大統領は通常、在任中に、定期国会の開会や新年の予算案施政演説をはじめ、10回あまり国会で演説する機会がある。歴代の大統領は、このような機会を活用するよりも、回避する傾向を見せた。朴正熙(パク・チョンヒ)元大統領は在任16年間で7回、全斗煥(チョン・ドゥファン)元大統領は在任7年間で5回、演説した。その他の大統領は首相に代読させた。権威主義時代はそうだったとしても、民主化以降もこのような回避現象は相変わらずだった。慮泰愚(ノ・テウ)元大統領は4回、金泳三(キム・ヨンサム)元大統領は3回、金大中(キム・デジュン)元大統領は1回、慮武鉉(ノ・ムヒョン)前大統領は4回演説しただけだ。

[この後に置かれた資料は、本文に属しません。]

import Mathlib
import HarnessLib
import Summits.HubbardSuperconductivity.HubbardSuperconductivity.Theorems.KLProgrammeKLRegimeEngineIsoBoxNearFarRegime
import Summits.HubbardSuperconductivity.HubbardSuperconductivity.Theorems.KLProgrammeKLRegimeEngineIsoTuplePatterns
import Summits.HubbardSuperconductivity.HubbardSuperconductivity.Theorems.KLProgrammeH10TwoPointLimitIsoTorusRates
import Summits.HubbardSuperconductivity.HubbardSuperconductivity.Theorems.KLProgrammeKLRegimeSplitThermalLayer
import Summits.HubbardSuperconductivity.HubbardSuperconductivity.Theorems.KLProgrammeKLRegimeEngineSymbolThresholds
import Summits.HubbardSuperconductivity.HubbardSuperconductivity.Theorems.KLProgrammeKLRegimeEngineThresholdBridges
import Summits.HubbardSuperconductivity.HubbardSuperconductivity.Theorems.KLProgrammeKLRegimeEngineIsoTupleExportWCloser
import Summits.HubbardSuperconductivity.HubbardSuperconductivity.Theorems.KLProgrammeKLRegimeEngineIsoTupleV17FDoor

/-!
# Route `KLProgramme` — ENGINE item stmt-HubbardSuperconductivity-20437, class #6 / (E5-F)ₙ producer, route (M): THE M3 ASSEMBLY MODULO M2 —
# the iso fixed-tuple line of `𝒱ₙ[K]` at EVERY resolution `m ≥ n`, EVERY label 4-tuple and pin, from the `↑↓` VALUE bound `B` on `klBall L μ 0` and the
# scale-weighted pinned FIRST MOMENTS `X` of the standard iso tuples: `fixedTupleL1 ≤ A·(B + X)` with ONE absolute `A`, under the engine's stub binders

Cell gate-hubbard-kl, seat hubbard-kl-k3c2-p2 (g12; owner-designate of M1 + M3 of route (M), pen (R59az)).  Composition, no new estimate: the regime shape
`fixedTupleL1_klIsoKernelAt_le_regime` (…EngineIsoBoxNearFarRegime, p578483; near radius `ρ := 1`), the thermal facts `π/β ≤ Λ_{n_β} ≤ Λ_m` (`m ≤ n_β`,
…SplitThermalLayer) and `klIsoFamily ≡ 0` for `m > n_β` (…IsoTorusRates), and the pattern reduction `fixedTupleL1_klIsoKernelAt_le_two_mul_of_std`
(…EngineIsoTuplePatterns: every spin/charge pattern from the standard one `(+↑,−↑,+↓,−↓)`, factor `2`).

* §1 `fixedTupleL1_klIsoKernelAt_eq_zero_of_nScales_lt` — inactive resolutions `m > n_β`: the class-#6 size is `0` (no Matsubara frequency below `Λ_m < π/β`).
* §2 **`fixedTupleL1_klIsoKernelAt_le_regime_allPatterns`** — `∃ A ≥ 1` absolute: under the symbol-layer thresholds (`c`, `U`, `β`, `μ ∈ klWindowC`, `FrameOK`, `L ≥ β²`, `M ≥ β`),
  for every kernel scale `n`, resolution `m ≥ 1`, value bound `B ≥ 0` (`‖klQuarticValue … K n 0 1 k₁ k₂ k₃‖ ≤ B` on `klBall L μ 0`) and moment budget `X ≥ 0`
  (`Λ_m·ε³Σ_y spaceTimeDist x₁ (y j)·‖klIsoKernelAt … n m Ω_std (x₁::y)‖ ≤ X` for the STANDARD tuples, all sector strings, pins, `j < 3` — asked only when `m ≤ n_β`):
  `fixedTupleL1 β 3 (klIsoKernelAt … K n m) Ω x₁ ≤ A·(B + X)` for EVERY `Ω` and `x₁`.
* §3 **`fixedTupleL1_klIsoKernelAt_le_valueMoments_klEng`** — the same under the engine's STUB BINDERS (`c ≤ klEngC₃3 P R`, `U ≤ klEngU₀3 P R c`, `klEngL₃ β U ≤ L`, `klEngM₃ β U L ≤ M`, `R.WF2`)
  by this cell's threshold bridges (`klEngC₃3_le_symbolC₃`, `klEngU₀3_le_symbolU₀`, `sq_le_of_klEngL₃_le`, `le_of_klEngM₃_le`).
* §4 PACKAGINGS for the two consumers: **`isoTupleLineAt_of_valueLine_momentLine`** (an outright value line `≤ c_B·U` at scale `n` and a moment line
  `X = c_M·U + c_M′·(Klam U)²` give `IsoTupleLineAt L M (A(c_B + c_M)) (A c_M′) P β U μ n` — the class-#6 text of (X).2), and **`isoTupleL1AtV17F_of_momentLine_of_lowValue`**
  ((E5-F)ₙ in its `∀ B` form from the moment line and ONE value LOWER bound `θ·U ≤ ‖λ_n[K_n]‖` on the ball — the B-absorption of `isoTupleL1AtV17F_of_fixedTuple_le` — when
  `A(1 + c_M/θ) ≤ CF`, `A c_M′ ≤ CF`).
* §5 **`exists_isoPkgW_of_valueLine_momentLine`** — the (X).2 conjunct `∃ e, IsIsoPkgW P CF e ∧ IsoTupleLineStepW P R Q e.1 e.2.1 e.2.2` from the value line, the
  moment line and the fit of `(A(c_B + c_M), A c_M′, u)` against `CF` (`exists_isoPkgW_of_isoLine` of …IsoTupleExportWCloser ∘ §4).
* §6 (appended) **`fixedTupleL1_klIsoKernelAt_le_regime_allPatterns_rho`** — the same with the near radius `ρ` free: `≤ 2((C(ρ+1/128)³)³(B/24 + 6X) + 3X/ρ)` ((R1) tuning).

WHAT IS LEFT for route (M) after this file, by name: M2 = the moment line (the (E4-iso)ₙ datum: `Λ_m × ` the three pinned first moments of the STANDARD iso tuples of `𝒱ₙ[K_n]` at
resolutions `n ≤ m ≤ n_β`, W3 owners); the value input (child 1's line / the value lane's telescoped bound); the fit of `A` against `CF` ((R1), T+).  Everything is proved;
no definitions; nothing about the model is asserted beyond these implications.  References: BGM 2006 §2.7 (2.69)–(2.71a), §2.8 (2.77) [cite: BenfattoGiulianiMastropietro2006].
-/

noncomputable section

namespace Summit.HubbardSuperconductivity.HubbardSuperconductivity.Theorems.EngineV8

set_option linter.dupNamespace false -- summit = problem name (single-conjunct summit), D-0017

◆金大中元大統領の任期最後の年の02年10月7日には、新年予算案施政演説をめぐり、ひと騒動あった。朴𨛗用(パク・クァンヨン)国会議長が、3ヵ月前から大統領の演説を要請し、大統領府も好意的な反応を示したが、当日の朝、金碩洙(キム・ソクス)首相が代わりに現れたことで、朴議長が1時間にわたり、本会議の司会を拒否したのだ。予算案施政演説に対する大統領の関心は特に低く、これまで大統領の演説は、88年(慮泰愚)、03年(慮武鉉)、08年(李明博)の3回にすぎない。
◆李大統領が昨年とは違い、今年の予算案施政演説は鄭雲燦(チョン・ウンチャン)首相に任せた。金炯旿(キム・ヒョンオ)国会議長が、「予算案施政演説は、国民の税金に対する政府の意志を盛り込んだ青写真であるため、大統領が演説することを伝統と慣例にしなければならない」と要請したが、李大統領は応じなかった。歴代の3回の予算案施政演説で見るように、就任1年目以外は首相が代読した慣例を前面に出したのだ。李大統領は同日午前、ラジオとインターネットを通じ、27回目の対国民演説は予定通りに行った。どうみても体裁はよくない。
◆大統領が国会に出て演説すれば得ることは多い。まず、国政に関する国会の協力を得ることが容易になるだろう。国会に対する尊重と国民との疎通においても必要なことだ。もし、国会の壇上に立つことを権威の損傷と感じたり、演説の途中にあるかもしれない野党のヤジや騒乱を心配するなら、国家指導者として狭量という声を聞くだろう。李大統領が、国会演説に関する限り「首相の代読」をなくす慣行をつくることを願う。